Whether you love them or loathe them, resent every penny you fork out for them, buy only the best or eschew them altogether, you can’t deny that the bra isn’t a pretty iconic garment.
This month marks 100 years since the modern brassiere was invented by a 19-year-old New Yorker – and this week, women have been celebrating their place in our lives, whether that’s reminiscing about their favourite bras ever or by removing them and enjoying being ‘free’ for once.
So to mark a century’s worth of innovation in underwear, here are a few bra-related facts you may or may not know:
- Although bra-like garments are thought to date back hundreds of years, the bra as we know it today was first fashioned by Mary Phelps-Jacob, a wealthy socialite, in 1910. She was set to attend a debutante ball wearing a sheer dress and was unhappy with the way the bones of her corset poked out from the flimsy fabric. A well-endowed corset-hater, Mary asked her maid to help her attach two silk handkerchiefs together with ribbon as a means of support. Her family and friends loved the idea and wanted her to create brassieres for them too – and in 1914 she received the patent for the ‘backless brassiere’.
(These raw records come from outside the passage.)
import Summits.CriticalPhenomena.SAWScalingLimit.Cruxes.MassRatio.Disproof
import Literature.Probability.RandomPlanarGeometry.HexSAWLemma2

/-!
# Disproof companion (cycle 3, §K): EXHAUSTION IS LOAD-BEARING for the crux `MassRatio` and for stub 2

Companion workfile of `Cruxes/MassRatio/Disproof.lean` (refuter, `cdisprove`, crux `MassRatio` =
stmt-CriticalPhenomena-8550); it imports the main module (toolkit + Part II) and lives in the same
namespace. `sorry`-free, axioms `propext, Classical.choice, Quot.sound`.

Headlines: `massRatio_false_without_exhaustion : ¬ MassRatioWithoutExhaustion`;
`localL1BoundZ_false_without_exhaustion : s ≤ 1 → ¬ LocalL1BoundZWithoutExhaustion s` (the registered
stub `stub_localL1BoundZ` with exhaustion deleted, any `s ≤ 1`) and its `∀ s > 0` corollary;
`localL1Bound_false_without_exhaustion` (round-1 normalisation). Witness family `Λ₃` = bare corridor
(staircase into `Kbox`, run along row `m+iK+2`) feeding the blob (lattice parallelogram
`X₁ ≤ x₀ ≤ X₂`, rows `m…m+iK+1`, containing the quarter-ball about `b`: the ROWS CLAUSE HOLDS at
`ρ = 1/4`), in `D₀`, with `a_δ = aE`, `b_δ = bE`; frame `frame_Λ₃` (simply connected — `linked_compl_Λ₃`;
boundary; `Nonempty` via the general `nonempty_saw_of_preconnected`; connected; inside; rows).
Mechanism: `corridor_prefix` (forced prefix) ⇒ `norm_F_le_corridor_blob` (`|F_σ(z)| ≤ x^{L+1} Z_Blob(entry→z)`);
`norm_Z_blob_le_one` (chart `Φ₃ = shift ∘ flip ∘ hvIso` onto the DCS strip `S_{T,L}`, `b_δ ↦ β`-dart,
`Z_Blob ≤ B_{T,L}(x_c) ≤ 1` by `stripB_le_one_of_lemma2 DuminilCopinSmirnov2012_lemma2_holds`);
`corridor_edge_unique` / `norm_F_corridor_edge` (`|F_σ(e₀)| = x^{2iK+1}` exactly, every spin);
`endgame'`; `Λ₃_violates` (any spins `σ, τ`, any `C`, any `s ≤ 1`).
-/

namespace Summit.CriticalPhenomena.SAWScalingLimit.Cruxes.MassRatio.Disproof

open Literature.Probability.LatticeModels Literature.Probability.RandomPlanarGeometry.SAW
open Literature.Probability.RandomPlanarGeometry
open Summit.CriticalPhenomena.SAWScalingLimit.Theses.SAWDefectDecoherence
/-- **`E_{μ₀}[v̂_{N,b}] ≥ (1 − (1 − A)^b)·Var_π f·(1 − (2/A − 1)/N)`** for every initial configuration law, `b`, `N ≥ 1` (exact all-closing conditioner, `A = Z/∏_ℓ c_{#C_ℓ}`). [ours] -/
theorem allClosing_anyStart_sampleVariance_ge [MeasurableSingletonClass G] (hL : 2 ≤ L) {w : G → ℝ} (hw : Continuous w) {m M : ℝ} (hm0 : 0 < m)
    (hm : ∀ g, m ≤ w g) (hM : ∀ g, w g ≤ M) (hwinv : ∀ g, w g⁻¹ = w g)
    (T : Finset (Edge d L)) (C : Edge d L → Finset (Plaquette d L))
    (hCne : ∀ ℓ ∈ T, (C ℓ).Nonempty)
    (hCe : ∀ ℓ ∈ T, ∀ p ∈ C ℓ, ℓ ∈ ({(p.1, p.2.1.1), (p.1.shift p.2.1.1, p.2.1.2),
        (p.1.shift p.2.1.2, p.2.1.1), (p.1, p.2.1.2)} : Finset (Edge d L)))
    (hdisj : ∀ ℓ ∈ T, ∀ ℓ' ∈ T, ℓ ≠ ℓ' → Disjoint (C ℓ) (C ℓ'))
    (hcover : ∀ p : Plaquette d L, ∃ ℓ ∈ T, p ∈ C ℓ)
    (π q : Measure (GaugeConfig d L G)) [IsProbabilityMeasure π] [IsProbabilityMeasure q]
    (hπ : π = (Measure.pi fun _ : Edge d L => haarProbability G).withDensity fun U =>
      ENNReal.ofReal ((∏ p : Plaquette d L, w (plaquetteHolonomy U p.1 p.2.1.1 p.2.1.2)) /
        ∫ V, ∏ p : Plaquette d L, w (plaquetteHolonomy V p.1 p.2.1.1 p.2.1.2) ∂(Measure.pi fun _ : Edge d L => haarProbability G)))
    (hq : q = (Measure.pi fun _ : Edge d L => haarProbability G).withDensity fun U =>
      ENNReal.ofReal (∏ ℓ ∈ T, (∏ p ∈ C ℓ, w (plaquetteHolonomy U p.1 p.2.1.1 p.2.1.2)) /
          (∫ v, ∏ p ∈ C ℓ, w (plaquetteHolonomy (update U ℓ v) p.1 p.2.1.1 p.2.1.2) ∂(haarProbability G))))
    [Fact (Measurable (fun U =>
        (((∫ V, ∏ p : Plaquette d L, w (plaquetteHolonomy V p.1 p.2.1.1 p.2.1.2) ∂(Measure.pi fun _ : Edge d L => haarProbability G)) /
          ∏ ℓ ∈ T, (∫ v, ∏ p ∈ C ℓ, w (plaquetteHolonomy (update U ℓ v) p.1 p.2.1.1 p.2.1.2) ∂(haarProbability G))))⁻¹))]
    (μ₀ : Measure (GaugeConfig d L G)) [IsProbabilityMeasure μ₀]
    {f : GaugeConfig d L G → ℝ} (hf : Measurable f) {a c : ℝ} (ha : ∀ U, a ≤ f U) (hc : ∀ U, f U ≤ c) (b : ℕ) {N : ℕ} (hN : N ≠ 0) :
    (1 - (1 - ((∫ V, ∏ p : Plaquette d L, w (plaquetteHolonomy V p.1 p.2.1.1 p.2.1.2) ∂(Measure.pi fun _ : Edge d L => haarProbability G)) /
        ∏ ℓ ∈ T, ∫ h, w h ^ (C ℓ).card ∂(haarProbability G))) ^ b) *
        ((∫ U, (f U - ∫ V, f V ∂π) ^ 2 ∂π) * (1 - (2 * ((∫ V, ∏ p : Plaquette d L, w (plaquetteHolonomy V p.1 p.2.1.1 p.2.1.2) ∂(Measure.pi fun _ : Edge d L => haarProbability G)) /
        ∏ ℓ ∈ T, ∫ h, w h ^ (C ℓ).card ∂(haarProbability G))⁻¹ - 1) / N)) ≤
      ∫ x, (∑ i ∈ range N, (f (x (b + i)) - (∑ j ∈ range N, f (x (b + j))) / N) ^ 2) / N ∂(Kernel.trajMeasure (X := fun _ : ℕ => GaugeConfig d L G) μ₀
        (fun n : ℕ => (indepMH q (fun U =>
        (((∫ V, ∏ p : Plaquette d L, w (plaquetteHolonomy V p.1 p.2.1.1 p.2.1.2) ∂(Measure.pi fun _ : Edge d L => haarProbability G)) /
          ∏ ℓ ∈ T, (∫ v, ∏ p ∈ C ℓ, w (plaquetteHolonomy (update U ℓ v) p.1 p.2.1.1 p.2.1.2) ∂(haarProbability G))))⁻¹)).comap
          (fun h : (i : ↥(Finset.Iic n)) → GaugeConfig d L G => h ⟨n, Finset.mem_Iic.2 le_rfl⟩)
          (measurable_pi_apply _))) := by
  obtain ⟨hA, hρq, hmax, hρm, hρpos⟩ := allClosing_cold_acceptMass_eq hL hw hm0 hm hM hwinv T C hCne hCe hdisj hcover π q hπ hq
  set cold : GaugeConfig d L G := fun _ => (1 : G) with hcold
  set ρ : GaugeConfig d L G → ℝ := fun U =>
    ((∫ V, ∏ p : Plaquette d L, w (plaquetteHolonomy V p.1 p.2.1.1 p.2.1.2) ∂(Measure.pi fun _ : Edge d L => haarProbability G)) /
      ∏ ℓ ∈ T, (∫ v, ∏ p ∈ C ℓ, w (plaquetteHolonomy (update U ℓ v) p.1 p.2.1.1 p.2.1.2) ∂(haarProbability G))) with hρ
  have hw0' : ∀ U, 0 < (ρ U)⁻¹ := fun U => inv_pos.2 (hρpos U)
  have hπ' : (q.withDensity fun U => ENNReal.ofReal (ρ U)⁻¹) = π := withDensity_inv_density hρm hρpos hρq
  haveI : IsProbabilityMeasure (q.withDensity fun U => ENNReal.ofReal (ρ U)⁻¹) := by rw [hπ']; infer_instance
  have hone : ∫⁻ y, ENNReal.ofReal (ρ y)⁻¹ ∂q = ENNReal.ofReal 1 := by
    have h : π Set.univ = 1 := measure_univ
    rw [← hπ', withDensity_apply _ MeasurableSet.univ, Measure.restrict_univ] at h
    rw [h, ENNReal.ofReal_one]
  have hA' := imhAcceptMass_toReal_eq_of_forall_le (q := q) hw0' cold hmax zero_le_one hone
  have hrate : ((ρ cold)⁻¹)⁻¹ = ((∫ V, ∏ p : Plaquette d L, w (plaquetteHolonomy V p.1 p.2.1.1 p.2.1.2) ∂(Measure.pi fun _ : Edge d L => haarProbability G)) /
        ∏ ℓ ∈ T, ∫ h, w h ^ (C ℓ).card ∂(haarProbability G)) := by
    rw [← hA, hA', one_div]
  have hrate' : (ρ cold)⁻¹ = ((∫ V, ∏ p : Plaquette d L, w (plaquetteHolonomy V p.1 p.2.1.1 p.2.1.2) ∂(Measure.pi fun _ : Edge d L => haarProbability G)) /
        ∏ ℓ ∈ T, ∫ h, w h ^ (C ℓ).card ∂(haarProbability G))⁻¹ := by
    rw [← hrate, inv_inv]
  have h := imh_chain_sampleVariance_anyStart_ge (q := q) hw0' hmax μ₀ hf ha hc b hN (x₀ := cold)
  rw [hπ', hrate, hrate'] at h
  exact h
import Summits.HodgeConjecture.HodgeConjecture.Theorems.F0P3cStCharTSEllLin            -- ★ p848270∕p848283 (this seat): «ELL-LIN» (+ ★ «ELL-ALG» p848212, ★ carpet `Ch12Sec5Defs`)
import Literature.NumberTheory.Rogawski1990.Ch12Sec5                                   -- ★ TR carpet: `UpSpec`, `Prop1252`, `InnerGDefined`, `InnerHDefined` (named relations on the datum)
import Literature.NumberTheory.Rogawski1990.Ch12Sec6                                   -- ★ TR carpet: `Prop1261a`, `Prop1261b`, `IsEllipticPair`, `IsEllipticRep`
import Literature.NumberTheory.Rogawski1990.CMCharIdentityClauses                     -- ★ organ vocabulary: `OneDimAutRepH`, `xiLocalChar`, `Gqs`, `qsForm`, `charDist`
import Literature.NumberTheory.Rogawski1990.LocalTransferExistence                     -- ★ `IsLocalDeltaTransferExists` ((T_v))
import Literature.NumberTheory.Rogawski1990.FinExplicitTransferFactorConjRight         -- ★ `finExplicitCollection`, `finExplicitDelta_conj_left_all∕right_all` (Δ‴_{Φ₃} of record)
import Literature.NumberTheory.Automorphic.OrbitalMeasureCanonical                     -- ★ `OrbitalMeasureFamily.IsCanonical`
import Literature.NumberTheory.Automorphic.UnitaryGroupPrincipalSeriesH                -- ★ `HLengthTwoLabels`
import Literature.NumberTheory.Automorphic.IrreducibleClassesUnitarizable              -- ★ `IrrClass.IsSquareIntegrable` cone
import Mathlib.MeasureTheory.Function.LocallyIntegrable
import HarnessLib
- Mary’s achievements didn’t just include the invention of the bra. She scandalised society when, as a married mother of two, she began an affair with Harry Crosby and divorced her husband to be with him. Mary and Harry married and moved to Paris in the 1920s, where she changed her name to Caresse. They led a decadent lifestyle involving an open marriage and plenty of drugs and parties. Later they founded publishing house Black Sun Press - showcasing early work by James Joyce, D H Lawrence and Ernest Hemingway - and Caresse even tried her hand at writing pornography.
- Cup sizes were not developed until the 1930s in the US and lettered sizes didn’t reach the UK until the ’50s. Maidenform, which first came up with the idea, wanted to rebel against the chest-flattening flapper fashions of the ’20s and provide support for women of all sizes. The flattening bras had received criticism from healthcare professionals who were worried that they could damage the breasts and hamper breastfeeding.
- Until recently, it was generally thought that the average bra size was 34B, but due to the fact that women’s breasts are getting bigger, the average is now 36D. Just a decade ago, most companies didn’t make bras any bigger than a DD cup. In the past year, department stores in the UK have started stocking J, K and even KK cups.
- The design of bras has changed with fashions over the decades. Whether it was the ‘flattening’ 1920s bras, ‘bullet’ or ‘cone’ styles of the '40s and ’50s, the more natural and comfortable look and feel of the ’60s and ’70s – when padded and underwired styles became popular - or the push-up mania of the ’90s, bra styles have evolved to suit changing tastes. Most fashion designers, however, continue to design clothes for a fairly flat-chested silhouette.
- The average American women owns six bras and US consumers spend $16 billion on them every year. A recent study showed that British women will spend an average of £2,700 on bras in a lifetime and buy four new ones a year.
- Although many feminists in the late ’60s criticised bras and what they symbolised, the much-derided story of feminists burning bras is actually a myth. Women protesting at the 1968 Miss American pageant threw items such as bras, makeup and girdles into a ‘Freedom Trashcan’ to symbolise their rejection of traditional femininity. But although they wanted to set fire to the bin, they weren’t allowed to do so. A journalist writing about the incident compared them to the draft card burning anti-Vietnam War protestors by calling them ‘bra-burners’ – and a legend was born.